The court dispatched the government’s remaining arguments

The government brought forth two more arguments:

“First, it argues that even if Application Note 1(D) no longer applies and the district court has discretion to consider all possible reasons for compassionate release, remand is unnecessary here because the district court did exercise discretion in denying Zullo’s motion. Second, it argues that, regardless of whether the district court exercised discretion, a remand is not needed because any district court granting a compassionate release motion on the facts before us would necessarily abuse its discretion. We reject both arguments.”

The court rejected both arguments: First the court stated that the district court’s order “reject[ed] Zullo’s argument that the amendment of 18 U.S.C. § 3852(c)(l)(A) removing the requirement of a BOP motion also removed the substantive effect of [Guideline] § 1B1.13.” The court then quoted Application Note 1(D), including the language that “other reasons” for compassionate release applied only “[a]s determined by the Director of the Bureau of Prisons.” The court reasoned that this was not discretion.

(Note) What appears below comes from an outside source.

import Summits.BirchSwinnertonDyer.BirchSwinnertonDyer.Theorems.KimAtThreeDeepLowerOffKatoStratumAssembly
import Summits.BirchSwinnertonDyer.BirchSwinnertonDyer.Theorems.KimAtThreeDeepLowerOffStratumResidue
import Summits.BirchSwinnertonDyer.BirchSwinnertonDyer.Theorems.KimAtThreeDeepLowerOffStratumAdditiveDefectPortTwoExp
import Literature.NumberTheory.EllipticCurves.StabilisedLevelLoweringCongruence
import HarnessLib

The court also determined that to grant this would not be an absuse of discretion. While it was true that Zullo did cite his rehabilitation as a reason for release, the court noted that “Zullo’s age at the time of his crime and the sentencing court’s statements about the injustice of his lengthy sentence might perhaps weigh in favor of a sentence reduction. Indeed, Congress seemingly contemplated that courts might consider such circumstances when it passed the original compassionate release statute in 1984.” Further these arguments may also interact with the present coronavirus pandemic.

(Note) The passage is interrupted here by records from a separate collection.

open Literature.MathematicalPhysics.QuantumFieldTheory.Balaban1983to89
open Literature.MathematicalPhysics.QuantumFieldTheory.Balaban1983to89.Node00
open DagBinding T4Continuum T4DatumAssembly FlowStepRuns AveragingRT
open FlowStep (HBeta RGEqH prefixOf prefixOf_apply BetaLowerH BetaUpperH Box mem_box clampPrefix Y)
open Literature.MathematicalPhysics.QuantumFieldTheory.Balaban1983to89.B8LeafModelZd (ZdIdx)
open Literature.MathematicalPhysics.QuantumFieldTheory.Balaban1983to89.B8TowerBondsPrinted (towerBondsP)
open Literature.MathematicalPhysics.QuantumFieldTheory.Balaban1983to89.B9SupplySockB9P3ZdSrcPer (SrcAtIPer SrcHolderAtIH2Per)
open Literature.MathematicalPhysics.QuantumFieldTheory.Balaban1983to89.B9SupplySockB9P3ZdLetters (OpsZd)
open Literature.MathematicalPhysics.QuantumFieldTheory.Balaban1983to89.B9Eq327GreenZdHermPer (InvAtHIPer)
open Literature.MathematicalPhysics.QuantumFieldTheory.Balaban1983to89.B9SupplySockB9P3ZdPer (GlobAtIPer)
open Literature.MathematicalPhysics.QuantumFieldTheory.Balaban1983to89.B9SupplySockB9P3ZdH2Per (HolderAtIH2Per holderAtIH2Per_anti)
open Literature.MathematicalPhysics.QuantumFieldTheory.Balaban1983to89.B9SupplySockB9P3ZdAllLettersZdPer (opsAllZdPer)
open T4TermwiseTorus (IsPeriodic)
open MatrixLog B7Prop2Explicit B7Prop1Local B7Eq92Concrete
open B8Ineq132 (InAk covDerivFwd)
open B8Eq119TwistedAxial (bgT)
open B8Eq140Level (SideTouches)
open B8Eq138LandauZd (covLap QT)
open B7Eq78Linearization (zdBlocking QprimeIter)
open B8Eq1117Concrete (XSpace)
open B8Prop5ContractionKLevel (Bd2)
open B8LambdaSpaceKLevel (wt)
open Summit.QuantumFields.YangMills.Theorems.K0V19Defs (Prop8StepCoPAt AbsBetaBoxAtThm1WitnessCCMGenAt)
open Summit.QuantumFields.YangMills.Theorems.BalabanUVNodesN11GaussianCertificateDefs (gaussPinH)
open Summit.QuantumFields.YangMills.Theorems.BalabanUVNodesN11Sect3SupplyChainDefs (Sect3Supplier)
open Summit.QuantumFields.YangMills.Theorems.BalabanUVNodesN11Sect3SupplyChainObligationsDefs (SupplierObligations OperandRowsAlongChain)
open Summit.QuantumFields.YangMills.Theorems.BalabanUVNodesN11K1WitnessGaussPinHAtZ (provisos₁₃SepCoPH_gaussPinH_theta13OfThm1CCMWZ_door)
open Summit.QuantumFields.YangMills.BalabanUVNodes.N05SubBP2DK2PerKappaSlotExistsOfBindersLettersPerDoorL (exists_residB8_slot8κ'_of_bindersLettersPer_doorL)
open Summit.QuantumFields.YangMills.BalabanUVNodes.N24K1R9ByNameOfOpenStubsGridGChildrenSplitSlot8Thm1AEPosAtGaussPinPrintedZYP (N24_stabilityBRunRowsAtRecordR13SepCoPHV_byName_of_openStubsGridG_of_childrenSplitSlot8N11OperandRowsThm1AEPos_atGaussPinPrintedZ_pinYP_of_runRowsCont)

The Second Circuit VACATED the district court’s decision and remanded for further proceedings.


So the impact here is that because the Second Circuit has indicated that 1B1.13 Application Note 1D only applies when the BOP is filing a motion, that means that in the Second Circuit that a person is not constrained to what is in application note 1(D). Many district courts have already decided this (Ukrevich, Maumau, etc) but this is the first time that an appellate court has decided it.

To my knowledge, this is the first appellate court to reject the government’s “substantive vs procedural” arguments. Which is fine with me because I did not find that persuasive when I was listening to the oral arguments in “McCoy/Bryant” in the 4th.

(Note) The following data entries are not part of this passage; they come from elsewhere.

import Literature.NumberTheory.EllipticCurves.GreenbergVatsal2000.ResidualSelmerGroups
import HarnessLib

/-!
# Greenberg–Vatsal 2000, §2 p. 28 with p. 30: the cohomology sequence of `0 → Φ → E[p] → Ψ → 0`
# over `ℚ_∞` is exact on the right (`H²(ℚ_Σ/ℚ_∞, Φ) = 0`) — the LIFTING input of display (16)

HONEST FRAMING (BSD rank-`≤ 1` residual cell `b2b-bsdres`, home
`run/shared/lean/b2b/bsd-rank1-residual/`, unit `b2b-bsdres-eisenstein-p2`, class X2): the cell
deletes the COMBINATION-SHAPED residual classes of the rank-`≤ 1` BSD formula from PUBLISHED
theorems only and TYPES the construction-shaped ones; this is not "finishing BSD". This file records
ONE published statement as a named fact (`def … : Prop`, nothing asserted; D-0014/D-0026) — a
READING FACT: the right exactness of Greenberg–Vatsal's display on p. 28, whose printed
justification is the vanishing `H²(ℚ_Σ/ℚ_∞, Φ) = 0` of p. 30 (Ferrero–Washington + Prop. (2.5) +
[Gre99] Prop. 4 — character-theoretic, independent of `E`). It is VERBATIM the type of the cell's
typed input `Summit.…X2.GVLiftingInput` (gen 17) in the Literature twin vocabulary of
`ResidualSelmerGroups.lean` (definitional bridge: `Summits/…/X2/GreenbergVatsalInputsOfFacts.lean`),
i.e. one of the two remaining printed inputs of the cell's kernel proof of GV Thm. (1.3) at a
multiplicative prime (flag `GV00-mult-asserted`).

## Citation header (held text arXiv:math/9906215 = `paper:arxiv-math_9906215`, p0051 = p. 28,
## p0053 = p. 30)

* p. 28: "We will assume that the ramified character is even, and so the unramified character is
  odd. … Thus, we may assume for our purpose that `φ` is ramified and even, `ψ` is unramified and
  odd. … Now `H⁰(ℚ_∞, Ψ) = 0`. Later we will show that `H²(ℚ_Σ/ℚ_∞, Φ) = 0`. Therefore, we have an
  exact sequence `0 → H¹(ℚ_Σ/ℚ_∞, Φ) → H¹(ℚ_Σ/ℚ_∞, E[p]) →ε H¹(ℚ_Σ/ℚ_∞, Ψ) → 0`. Now
  `S^{Σ₀}_{E[p]}(ℚ_∞) = ker(H¹(ℚ_Σ/ℚ_∞, E[p]) → H¹(I_p, Ψ))`. Hence `im(·) ⊂ S^{Σ₀}_{E[p]}(ℚ_∞) =
  ε⁻¹(U)`, where `U = ker(H¹(ℚ_Σ/ℚ_∞, Ψ) → H¹(I_p, Ψ))`."
* p. 30: the proof that `H²(ℚ_Σ/ℚ_∞, Φ) = 0` (Ferrero–Washington, proposition (2.5), [Gre99]
  Prop. 4).

## The tree's vocabulary (no new definition)

`E/ℚ` on a globally minimal model, `p` odd, `Φ₀ ≤ E[p]` a rational line RAMIFIED at `p` and EVEN
(`IsRationalLine`, `¬ LineUnramifiedAt`, `LineEven`; GV's `φ` ramified and even), `κ` the
cyclotomic `ℤ_p`-extension (`ℚ_∞ = ℚ̄^{ker κ}`), `S₀ = Σ₀` a finite set of places not above `p`
containing the bad places `≠ p` (p. 23 "`Σ = Σ₀ ∪ {p, ∞}`"); the groups of p. 28 as filed in
`ResidualSelmerGroups.lean`: `residualTorsionH1` = `H¹(ℚ_Σ/ℚ_∞, E[p])`, `residualQuotSelmer` = the
elements of `U` inside `H¹(ℚ_Σ/ℚ_∞, Ψ)` (`S^{Σ₀}_Ψ(ℚ_∞) = H¹_unr`, p. 29), `residualEpsilon` = `ε`.
The statement filed is the surjectivity of `ε` onto `H¹(ℚ_Σ/ℚ_∞, Ψ) ⊇ U`, read on `U`: every element
of `U` lifts to `H¹(ℚ_Σ/ℚ_∞, E[p])`.
-/

set_option autoImplicit false

noncomputable section

open scoped Classical AddSubgroup

open NumberField IsDedekindDomain Field WeierstrassCurve
open Literature.NumberTheory.EllipticCurves Literature.NumberTheory.GaloisRepresentations
  Literature.NumberTheory.EllipticCurves.Rank1Residual

namespace Literature.NumberTheory.EllipticCurves.GreenbergVatsal2000

/-- **Greenberg–Vatsal 2000, §2 p. 28 (with p. 30): `ε : H¹(ℚ_Σ/ℚ_∞, E[p]) → H¹(ℚ_Σ/ℚ_∞, Ψ)` is
onto — every class of `U` lifts.** p. 28: "Later we will show that `H²(ℚ_Σ/ℚ_∞, Φ) = 0`. Therefore,
we have an exact sequence `0 → H¹(ℚ_Σ/ℚ_∞, Φ) → H¹(ℚ_Σ/ℚ_∞, E[p]) →ε H¹(ℚ_Σ/ℚ_∞, Ψ) → 0`. … where
`U = ker(H¹(ℚ_Σ/ℚ_∞, Ψ) → H¹(I_p, Ψ))`" (under "`φ` is ramified and even, `ψ` is unramified and
odd"; `H² = 0` proved on p. 30 from Ferrero–Washington, Prop. (2.5) and [Gre99] Prop. 4).
TRANSCRIPTION: for `E/ℚ` on a globally minimal model, `p ≠ 2`, `κ` the cyclotomic `ℤ_p`-extension,
`Φ₀ ≤ E[p]` a rational line ramified at `p` and even, `S₀ ∌ p` finite containing the bad places
`≠ p`: every element of `residualQuotSelmer` (`U ∩ H¹(ℚ_Σ/ℚ_∞, Ψ)`) is `ε x` for some
`x ∈ residualTorsionH1` (`H¹(ℚ_Σ/ℚ_∞, E[p])`). This is definitionally the cell's typed input
`X2.GVLiftingInput W p κ S₀ Φ₀ hΦ` (gen 17). Named reading-fact; nothing asserted.
-- TODO(general form): GV prove `H²(ℚ_Σ/ℚ_∞, Φ) = 0` (p. 30), i.e. surjectivity of `ε` onto all of
-- `H¹(ℚ_Σ/ℚ_∞, Ψ)`; only the consequence on `U` (the lifting used in display (16)) is filed.
[cite: GreenbergVatsal2000, §2 p. 28 (exact sequence for H¹(ℚ_Σ/ℚ_∞, ·)) with p. 30 (H²(ℚ_Σ/ℚ_∞, Φ) = 0)] -/
def residualEpsilon_surjOn_of_lineRamifiedEven : Prop :=
  ∀ (W : WeierstrassCurve ℚ) [W.IsGloballyMinimal] [W.IsElliptic] (p : ℕ) [Fact p.Prime]
    (κ : ZpExtension ℚ p) (S₀ : Finset (HeightOneSpectrum (𝓞 ℚ)))
    (Φ₀ : AddSubgroup (W.geomTorsion (p : ℤ))) (hΦ : IsRationalLine W p Φ₀),
    p ≠ 2 → κ.IsCyclotomic → ¬ LineUnramifiedAt W p Φ₀ → LineEven W p Φ₀ →
    (∀ v ∈ S₀, ((p : ℕ) : 𝓞 ℚ) ∉ v.asIdeal) →
    (∀ v : HeightOneSpectrum (𝓞 ℚ), v ∉ S₀ → ((p : ℕ) : 𝓞 ℚ) ∉ v.asIdeal →
      W.HasGoodReductionAt v) →
    ∀ s ∈ residualQuotSelmer W p κ S₀ Φ₀ hΦ, ∃ x ∈ residualTorsionH1 W p κ S₀,
      residualEpsilon W p κ Φ₀ hΦ x = s

end Literature.NumberTheory.EllipticCurves.GreenbergVatsal2000

end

If you are in the Second Circuit (NY, Vermont, Conn) and the government is making these types of arguments then your reply brief should immediately reference this case. I would even consider a notice for supplemental authority if you can do it. This case is mandatory authority there. This case does NOT mean that everyone wins their compassionate release in the second circuit, it only means that the court can make a determination as to compassionate release there even if the BOP did not file the motion on your behalf. You still have to meet the rest of the considerations (extraordinary and compelling circumstances, not a danger to the community, 3553(a) factors).

If you’re in a place like the 4th then this case can be persuasive authority until McCoy/Bryant is ruled on (hopefully in favor of the incarcerated people).

Will the prosecutors appeal this decision? Maybe? I could see this going at least to an en banc court, maybe to the Supremes. This case potentially has a big impact. The prosecutors took Dimaya and Davis all the way up even after Johnson was decided. Expect no quarter from them.

Should you file a second motion on your case if you were denied a compassionate release in the past? It depends on why your court denied you. If your court denied you ONLY for this reason then you could use the case law here to make an argument. If the judge also stated tat your 3553(a) factors made you unsuitable then that is a different matter.